И вдруг вся картина предстает передо мной как бы со стороны. Трезвый, теперь уже совершенно трезвый и вовсе не чуждый моральным нормам писатель Геннадий Лиходедов, сидя в уютном холле своей дачи, бессовестно мечет тяжелым предметом в померещившегося ему пришельца с иных звездных миров. Не пора ли ему на недельку-другую в известное заведение по привитию более адекватных взглядов на объективную реальность?
— Разумеется, это свинство швырять в меня памятниками материальной культуры 50-х годов вашего века, — раздумчиво бубнит голубой человечек, заметно посветлевший и уплотнившийся, — однако зря ты психуешь. Туда тебе еще рано. Ты ведь не оживляешь фантомы, а пытаешься их уничтожить с помощью уродливых мраморных птиц.
Интересно, куда делась пепельница-орлоносец? Между тем, незваный гость внушает мне:
— Ты панически боишься в себя заглянуть. Это свойственно людям, но какой же ты к черту писатель, если стыдишься из собственной души сделать линзу? Полагаешь, что микроскопы изобретаются только ради микробов и молекул, да? А во времени зрение чем усилить? Небось и не думал никогда… Эх ты, труженик пера, ударник авторских листов и массовых тиражей…
Ему мало предсмертного полета продукции неведомой артели, он еще и дразнится, какой-то пошлый фельетон декламирует. Ну ладно, дружище, — ты идея, но я — живая мыслящая материя, и победа будет на моей стороне, увидишь!
— Победа? — удивляется голубой человечек. — Что это? Над чем или над кем? Вы, люди, победили окружающую материальную среду, взялись за среду интеллектуальную — успешно взялись. Тебе хочется в обозримом будущем поздравить себя и с этой победой? Хочется?

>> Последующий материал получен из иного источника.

/-- **STUB 3 — ASCEND: twisted strong base change of stable regular-discrete-series forms (in print; L/XL).**
Let `(χ, σ, S_H)` be a twisted unitary host of `π` (`π` cuspidal on `GL_n/F`, `F` CM, `n ≥ 1`, hypothesis (i)), `σ'` a
CUSPIDAL automorphic representation of `U_{F/F⁺}(n)` with REGULAR discrete series at every real place, and `P` a CUSPIDAL
weak base change of `σ'` to `GL_n/F`. Then there is a CUSPIDAL `π'` on `GL_n(𝔸_F)` with an L-ALGEBRAIC REGULAR infinity type
such that at EVERY `v ∉ S_H` where `σ'` has base-change Satake parameter `β`, `π'` has Satake parameter `β · χ(ϖ_v)⁻¹`.
Content (`π' = P ⊗ (χ ∘ det)⁻¹`): `P` cuspidal and a weak base change ⇒ `P = π_{ψ^N}` is the base change at EVERY place
(Mok's Thm. 2.5.2 with the local classification; Jacquet–Shalika), so `P_v` is unramified with Satake parameter `β` at every
hyperspecial-unramified `v` unramified over `ℚ` (`v ∉ S_H`), and `P_∞ = BC(σ'_∞)` is C-ALGEBRAIC REGULAR (Harish-Chandra
parameter `λ ∈ ρ + X*` regular ⇒ exponents `±λ_i ∈ (n-1)/2 + ℤ`, distinct); `χ` unramified at `v ∉ S_H` multiplies Satake
parameters by `χ(ϖ_v)` (Arthur–Clozel), twists of cusp forms are cusp forms, and `χ_∞` has exponents in `(n-1)/2 + ℤ` — from
the host relation: `π ⊗ χ ≃ BC(σ)` is conjugate self-dual of the standard sign `(-1)^{n-1}` while `π` is L-algebraic with an
odd-multiplicity exponent, so `2 s_τ ≡ n - 1 (mod 2)` at that embedding and at all others by constancy of parity — hence
`π'` is L-algebraic regular (Buzzard–Gee's half-twist). `v ∉ S_H` guarantees `v` unramified over `ℚ` (no junk use of the
hyperspecial predicate) and `χ` unramified at `v`.
[cite: Mok2014, Thm. 2.5.2, Cor. 4.3.8, §2.3 (strong multiplicity one for the parameter)]
[cite: Minguez2011, Thm. 4.1] [cite: Clozel1990, Déf. 1.8, 3.12, Lemme 3.14 (regular algebraic = cohomological)]
[cite: BuzzardGee2014, §5.3 after Def. 5.3.3 (C ↔ L by |det|^{(n-1)/2})]
[cite: HarrisLanTaylorThorneRMS2016, §1.3 (BC(Π)_w at unramified places)] -/
theorem stub_twistedStrongBaseChange :
    ∀ (F : Type) [Field F] [NumberField F] [NumberField.IsCMField F] (n : ℕ)
      (hcpt : Literature.NumberTheory.Automorphic.isCompact_glFiniteIntegralLevel n F)
      (π : Literature.NumberTheory.Automorphic.CuspidalAutomorphicRepData n F hcpt), 0 < n →
      (∃ T : Literature.NumberTheory.Automorphic.InfinityType F n, π.1.HasInfinityType T ∧ T.IsLAlgebraic ∧
        ∃ (σ : F →+* ℂ) (a : ℂ), Odd (((T σ).map Literature.NumberTheory.Automorphic.ArchWeight.a).count a)) →
      ∀ (χ : Literature.NumberTheory.GaloisRepresentations.HeckeCharacter F)
        (σ : Literature.NumberTheory.Automorphic.UnitaryGroup.CuspidalAutomorphicRepData
          (NumberField.maximalRealSubfield F) F (NumberField.IsCMField.complexConj F) n hcpt)
        (S_H : Set (IsDedekindDomain.HeightOneSpectrum (NumberField.RingOfIntegers F))),
        (S_H.Finite ∧ ∀ w ∉ S_H, w.asIdeal.ramificationIdx ℤ = 1 ∧ χ.IsUnramifiedAt w ∧
          ∀ α : Multiset ℂ, π.1.HasSatakeParamAt w α →
            Literature.NumberTheory.Automorphic.UnitaryGroup.HasBaseChangeSatakeAt
              (NumberField.maximalRealSubfield F) F (NumberField.IsCMField.complexConj F) n hcpt σ.1 w
              (α.map (fun a ↦ a * χ.valueAtUniformizer w))) →
      ∀ (σ' : Literature.NumberTheory.Automorphic.UnitaryGroup.CuspidalAutomorphicRepData
          (NumberField.maximalRealSubfield F) F (NumberField.IsCMField.complexConj F) n hcpt),
        (∀ (w : {w : NumberField.InfinitePlace F // w.IsComplex})
            (hw : NumberField.IsCMField.complexConj F • w.1 = w.1),
            ∃ (p q : ℕ) (d : Literature.NumberTheory.Automorphic.LDSDatum p q), d.IsRegular ∧
              Literature.NumberTheory.Automorphic.UnitaryGroup.IsLimitOfDiscreteSeriesAt
                (NumberField.maximalRealSubfield F) F (NumberField.IsCMField.complexConj F) n
                (Literature.NumberTheory.Automorphic.StdForm.antidiagonal n) hcpt σ'.1 hw
                (NumberField.IsCMField.complexConj_ne_one F) d) →
        ∀ (P : Literature.NumberTheory.Automorphic.CuspidalAutomorphicRepData n F hcpt),
          Literature.NumberTheory.Automorphic.UnitaryGroup.IsWeakBaseChange
            (NumberField.maximalRealSubfield F) F (NumberField.IsCMField.complexConj F) n hcpt P.1 σ'.1 →
          ∃ π' : Literature.NumberTheory.Automorphic.CuspidalAutomorphicRepData n F hcpt,
            (∃ T' : Literature.NumberTheory.Automorphic.InfinityType F n,
                π'.1.HasInfinityType T' ∧ T'.IsLAlgebraic ∧ T'.IsRegular) ∧
            ∀ v ∉ S_H, ∀ β : Multiset ℂ,
              Literature.NumberTheory.Automorphic.UnitaryGroup.HasBaseChangeSatakeAt
                (NumberField.maximalRealSubfield F) F (NumberField.IsCMField.complexConj F) n hcpt σ'.1 v β →
              π'.1.HasSatakeParamAt v (β.map (fun b ↦ b * (χ.valueAtUniformizer v)⁻¹)) := by
  sorry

Мне хочется спать. Это правда. Хочется, чтобы этот продукт перенапряжения коры провалился или рассеялся, как ему удобней. Кто дал ему право копаться во мне? Пойми, чудак, мне нечего спасать — случайные сочетания импульсов, моя, научно выражаясь, энцефальная структура, именуемая душой, не есть с некоторых пор предмет спасения, а что касается линз существуют вполне экономичные конвейеры, разве могут конкурировать жалкие самоделки с их точно сфокусированной и дешевой продукцией… Короче говоря, мой сигнал — шутка, даже если принимать его всерьез. Спасти можно то, что сотворилось и доступно мне, тебе, третьему, но нельзя спасти благое намерение биографа-собаки, которому кажется…

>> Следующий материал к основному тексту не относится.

/-- At external field `0` the transports along the staircases are the identity. [cite: Balaban1982Higgs1, (2.7) p.608] -/
theorem holQ_zeroField (C : ChargeData M) (y : Site P 1) (x : Site P 0) (v : EuclideanSpace ℝ (Fin M)) :
    holQ C (0 : VecField P 0) y x v = v := by
  simp [holQ, contourSum, segSum, ChargeData.U_zero]

/-- At external field `0` the transport along a T′₁-bond is the identity. [cite: Balaban1982Higgs2, (2.17) p.560] -/
theorem bondHol_zeroField (C : ChargeData M) (y : Site P 1) (μ : Fin P.d) (v : EuclideanSpace ℝ (Fin M)) :
    bondHol C (0 : VecField P 0) y μ v = v := by
  simp [bondHol, segSum, ChargeData.U_zero]

/-- I p. 608 made formal: `Q(0) = Q`, the plain block average. [cite: Balaban1982Higgs1, (2.7) p.608] -/
theorem avgQ_zeroField (C : ChargeData M) (f : ScalarField P 0 M) : avgQ C (0 : VecField P 0) f = avgPlain f := by
  funext y
  simp only [avgQ, avgPlain, B1.blockAvg, LinearMap.id_apply]
  congr 1
  exact Finset.sum_congr rfl fun x _ => holQ_zeroField C y x (f x)

/-- **(2.17) line 1, p. 560**: `|B(y) − A(x)| ≤ 2Ldp` for `x ∈ B(y)` — (2.16) line 1 at N = d, external field 0.
[cite: Balaban1982Higgs2, (2.17) p.560] -/
theorem line217_transport (hK : 0 < P.K) (A : VecField P 0) (B : VecField P 1) {p : ℝ} (hp : 0 ≤ p) (y : Site P 1)
    {x : Site P 0} (hx : x ∈ block y) (h1 : ‖vecAt B y - avgPlain (vecAt A) y‖ ≤ p)
    (hD : ∀ b : PBond P 0, b.src ∈ block y → b.tgt ∈ block y → ‖vecAt A b.tgt - vecAt A b.src‖ ≤ p) :
    ‖vecAt B y - vecAt A x‖ ≤ 2 * P.L * P.d * p := by
  have h := line216_transport hK (zeroCharge P.d) 0 (vecAt A) (vecAt B) hp y hx (by rwa [avgQ_zeroField])
    (fun b hs ht => by rw [covDiff_zeroField]; exact hD b hs ht)
  rwa [holQ_zeroField] at h

/-- **(2.17) line 2, p. 560**: `|B(y)| ≤ |(QA)(y)| + p ≤ p/(μ₀ε) + p ≤ (2/(μ₀ε))p` (the last step uses `μ₀ε ≤ 1`) — (2.16)
line 2 at N = d, external field 0, threshold `t = μ₀ε`. [cite: Balaban1982Higgs2, (2.17) p.560] -/
theorem line217_abs (hK : 0 < P.K) (A : VecField P 0) (B : VecField P 1) {p t : ℝ} (hp : 0 ≤ p) (ht : 0 < t)
    (ht1 : t ≤ 1) (y : Site P 1) (h1 : ‖vecAt B y - avgPlain (vecAt A) y‖ ≤ p)
    (h3 : ∀ x ∈ block y, ‖vecAt A x‖ ≤ p / t) : ‖vecAt B y‖ ≤ 2 / t * p :=
  line216_abs hK (zeroCharge P.d) 0 (vecAt A) (vecAt B) hp ht ht1 y (by rwa [avgQ_zeroField]) h3

/-- **(2.17) line 3, p. 560**: `|B(y) − B(y′)| ≤ 3Ldp` for a bond `⟨y, y′⟩` of T′₁ — (2.16) line 3 at N = d, external
field 0. [cite: Balaban1982Higgs2, (2.17) p.560] -/
theorem line217_bond (hK : 0 < P.K) (A : VecField P 0) (B : VecField P 1) {p : ℝ} (hp : 0 ≤ p) (y : Site P 1)
    (μ : Fin P.d) {S : Finset (Site P 0)} (hS : block y ⊆ S) (hS' : block (y.shift μ) ⊆ S)
    (h1 : ‖vecAt B y - avgPlain (vecAt A) y‖ ≤ p) (h1' : ‖vecAt B (y.shift μ) - avgPlain (vecAt A) (y.shift μ)‖ ≤ p)
    (hD : ∀ b : PBond P 0, b.src ∈ S → b.tgt ∈ S → ‖vecAt A b.tgt - vecAt A b.src‖ ≤ p) :
    ‖vecAt B y - vecAt B (y.shift μ)‖ ≤ 3 * P.L * P.d * p := by
  have h := line216_bond hK (zeroCharge P.d) 0 (vecAt A) (vecAt B) hp y μ hS hS' (by rwa [avgQ_zeroField])
    (by rwa [avgQ_zeroField]) (fun b hs ht => by rw [covDiff_zeroField]; exact hD b hs ht)
  rwa [bondHol_zeroField, norm_sub_rev] at h

end VectorFields

/-! ## 3. The model instance of `R216Setting` and the proof of (2.16)–(2.17) for it -/

section Instance

variable {N : ℕ}

/-- THE CONCRETE INSTANCE of r02's carrier `B2Sect2Statements.R216Setting` for the first step (Sect. 2.A): fields `A`
(bonds of T₁ = `Site P 0`), `φ : T₁ → R^N`, block fields `B` (bonds of T′₁ = `Site P 1`), `ψ : T′₁ → R^N`, the region
Λ = Λ′₋₁ ⊂ T′₁ (blocks; points B(Λ) = `blockSet Λ`, bonds of T₁ with both endpoints in B(Λ), bonds ⟨y, y + e_μ⟩ of T′₁
with both endpoints in Λ), `p` ↤ p(ε), `lam` ↤ λ(ε) = λε^{4−d}, `mu0s` ↤ μ₀ε; `restrSmall` = the small-field restrictions
(negations of (2.2) p. 557) on the region: |B(y) − (QA)(y)| ≤ p, |(∂A)(b)| ≤ p, |A(x)| ≤ p/(μ₀ε), |ψ(y) − (Q(A)φ)(y)| ≤ p,
|(D_Aφ)(b)| ≤ p, |φ(x)| ≤ p/λ(ε)^{1/4}; the six suprema of (2.16)/(2.17) over x ∈ B(y), y ∈ Λ′₋₁, ⟨y, y′⟩ ∈ Λ′*₋₁.
[cite: Balaban1982Higgs2, (2.16)–(2.17) p.560] -/
noncomputable def setting216 (C : ChargeData N) (A : VecField P 0) (φ : ScalarField P 0 N) (ψ : ScalarField P 1 N)
    (B : VecField P 1) (Λ : Finset (Site P 1)) (p lam mu0s : ℝ) : B2Sect2Statements.R216Setting where
  p := p
  L := P.L
  d := P.d
  lam := lam
  mu0s := mu0s
  restrSmall :=
    (∀ y ∈ Λ, ‖vecAt B y - avgPlain (vecAt A) y‖ ≤ p) ∧
    (∀ b : PBond P 0, b.src ∈ blockSet Λ → b.tgt ∈ blockSet Λ → ‖vecAt A b.tgt - vecAt A b.src‖ ≤ p) ∧
    (∀ x ∈ blockSet Λ, ‖vecAt A x‖ ≤ p / mu0s) ∧
    (∀ y ∈ Λ, ‖ψ y - avgQ C A φ y‖ ≤ p) ∧
    (∀ b : PBond P 0, b.src ∈ blockSet Λ → b.tgt ∈ blockSet Λ → ‖covDiff C A φ b‖ ≤ p) ∧
    (∀ x ∈ blockSet Λ, ‖φ x‖ ≤ p / lam ^ (1 / 4 : ℝ))
  supψUφ := ⨆ q : {q : Site P 1 × Site P 0 // q.1 ∈ Λ ∧ q.2 ∈ block q.1}, ‖ψ q.1.1 - holQ C A q.1.1 q.1.2 (φ q.1.2)‖
  supψ := ⨆ y : Λ, ‖ψ y‖
  supUψψ := ⨆ q : {q : Site P 1 × Fin P.d // q.1 ∈ Λ ∧ q.1.shift q.2 ∈ Λ},
    ‖bondHol C A q.1.1 q.1.2 (ψ (q.1.1.shift q.1.2)) - ψ q.1.1‖
  supBA := ⨆ q : {q : Site P 1 × Site P 0 // q.1 ∈ Λ ∧ q.2 ∈ block q.1}, ‖vecAt B q.1.1 - vecAt A q.1.2‖
  supB := ⨆ y : Λ, ‖vecAt B y‖
  supBB := ⨆ q : {q : Site P 1 × Fin P.d // q.1 ∈ Λ ∧ q.1.shift q.2 ∈ Λ}, ‖vecAt B q.1.1 - vecAt B (q.1.1.shift q.1.2)‖

/-- **(2.16)–(2.17) p. 560 PROVED for the concrete model** (`setting216`): under the small-field restrictions on
Λ^{(*,′)}₋₁, `|ψ(y) − U(A(Γ_{y,x}))φ(x)| ≤ 2Ldp(ε)` (x ∈ B(y)), `|ψ(y)| ≤ (2/λ(ε)^{1/4})p(ε)` (y ∈ Λ′₋₁),
`|U(A(⟨y,y′⟩))ψ(y′) − ψ(y)| ≤ 3Ldp(ε)` (⟨y,y′⟩ ∈ Λ′*₋₁), `|B(y) − A(x)| ≤ 2Ldp(ε)`, `|B(y)| ≤ (2/(μ₀ε))p(ε)`,
`|B(y) − B(y′)| ≤ 3Ldp(ε)` — in the parameter range where the printed arithmetic holds: p(ε) ≥ 0, 0 < λ(ε) ≤ 1,
0 < μ₀ε ≤ 1, and K > 0. [cite: Balaban1982Higgs2, (2.16)–(2.17) p.560] -/
theorem restr216Printed_setting216 (hK : 0 < P.K) (C : ChargeData N) (A : VecField P 0) (φ : ScalarField P 0 N)
    (ψ : ScalarField P 1 N) (B : VecField P 1) (Λ : Finset (Site P 1)) {p lam mu0s : ℝ} (hp : 0 ≤ p)
    (hlam : 0 < lam) (hlam1 : lam ≤ 1) (hmu : 0 < mu0s) (hmu1 : mu0s ≤ 1) :
    B2Sect2Statements.Restr216Printed (setting216 C A φ ψ B Λ p lam mu0s) := by
  rintro ⟨hR1, hR2, hR3, hR4, hR5, hR6⟩
  have hL : (0 : ℝ) ≤ P.L := Nat.cast_nonneg _
  have hd : (0 : ℝ) ≤ P.d := Nat.cast_nonneg _
  have ht : 0 < lam ^ (1 / 4 : ℝ) := Real.rpow_pos_of_pos hlam _
  have ht1 : lam ^ (1 / 4 : ℝ) ≤ 1 := Real.rpow_le_one hlam.le hlam1 (by norm_num)
  -- restrictions localised to one block
  have hD : ∀ y ∈ Λ, ∀ b : PBond P 0, b.src ∈ block y → b.tgt ∈ block y → ‖covDiff C A φ b‖ ≤ p :=
    fun y hy b hs ht' => hR5 b (mem_blockSet_of_mem_block hy hs) (mem_blockSet_of_mem_block hy ht')
  have hDv : ∀ y ∈ Λ, ∀ b : PBond P 0, b.src ∈ block y → b.tgt ∈ block y → ‖vecAt A b.tgt - vecAt A b.src‖ ≤ p :=
    fun y hy b hs ht' => hR2 b (mem_blockSet_of_mem_block hy hs) (mem_blockSet_of_mem_block hy ht')
  have hsub : ∀ y ∈ Λ, block y ⊆ blockSet Λ := fun y hy x hx => mem_blockSet_of_mem_block hy hx
  refine ⟨?_, ?_, ?_, ?_, ?_, ?_⟩
  · refine Real.iSup_le (fun q => ?_) (by positivity)
    obtain ⟨⟨y, x⟩, hy, hx⟩ := q
    exact line216_transport hK C A φ ψ hp y hx (hR4 y hy) (hD y hy)
  · refine Real.iSup_le (fun y => ?_) (by positivity)
    exact line216_abs hK C A φ ψ hp ht ht1 y (hR4 y y.2) (fun x hx => hR6 x (hsub y y.2 hx))
  · refine Real.iSup_le (fun q => ?_) (by positivity)
    obtain ⟨⟨y, μ⟩, hy, hy'⟩ := q
    exact line216_bond hK C A φ ψ hp y μ (hsub y hy) (hsub _ hy') (hR4 y hy) (hR4 _ hy') hR5
  · refine Real.iSup_le (fun q => ?_) (by positivity)
    obtain ⟨⟨y, x⟩, hy, hx⟩ := q
    exact line217_transport hK A B hp y hx (hR1 y hy) (hDv y hy)
  · refine Real.iSup_le (fun y => ?_) (by positivity)
    exact line217_abs hK A B hp hmu hmu1 y (hR1 y y.2) (fun x hx => hR3 x (hsub y y.2 hx))
  · refine Real.iSup_le (fun q => ?_) (by positivity)
    obtain ⟨⟨y, μ⟩, hy, hy'⟩ := q
    exact line217_bond hK A B hp y μ (hsub y hy) (hsub _ hy') (hR1 y hy) (hR1 _ hy') hR2

end Instance

end Literature.MathematicalPhysics.QuantumFieldTheory.Balaban1983to89.B2Restr216Concrete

— Ты не существуешь, — резюмирую я. — Летающие тарелки — бред, социокультурный феномен, вроде религиозного. Раньше являлись дева Мария или Христос — одиночкам или толпам, ныне — твари, вроде тебя…
— И еще иконы плачут, — вставляет он непонятно к чему.
— Да, плачут, — не теряюсь я, — иконы плачут, возгораются свечи…
— Проступает на иконе предчувствия слеза, как четвертое измерение возрожденной Троицы… — цитирует он ни с того ни с сего.
И мы умолкаем. Тишина снаружи и изнутри. Тишина-антикрик, пронизывающая тишина.
И ее прерывает слабый ручеек, втекающий в мой мозг:
— Если так удобней, считай, что меня нет. Ты прав — нет летающих тарелок со всякими там непонятными человечками, нет ничего летающего и непонятного и голубого.
Снова дым заструился по полу, рассеиваясь и исчезая невесть куда. Мелькнул ноющий свист, но как-то мгновенно испарился, и стало совсем пусто.
Стало пустей, чем было — вот что странно.
Мне нравится одиночество. Но тут наступило большее — покинутость. Зачем это я его вытолкал, выпихнул, выдул. Существует или нет — какое мне дело?
Холодно. Осень.
10
Должно быть, покинутость сфокусировала меня — издалека стали наплывать, растворяя и вбирая в себя этот вечер, сцена в неком казенном учреждении, точнее в кабинете с портретом государя-императора в рост и с парой умных глаз, вспыхивающих из-под портрета, как из засады.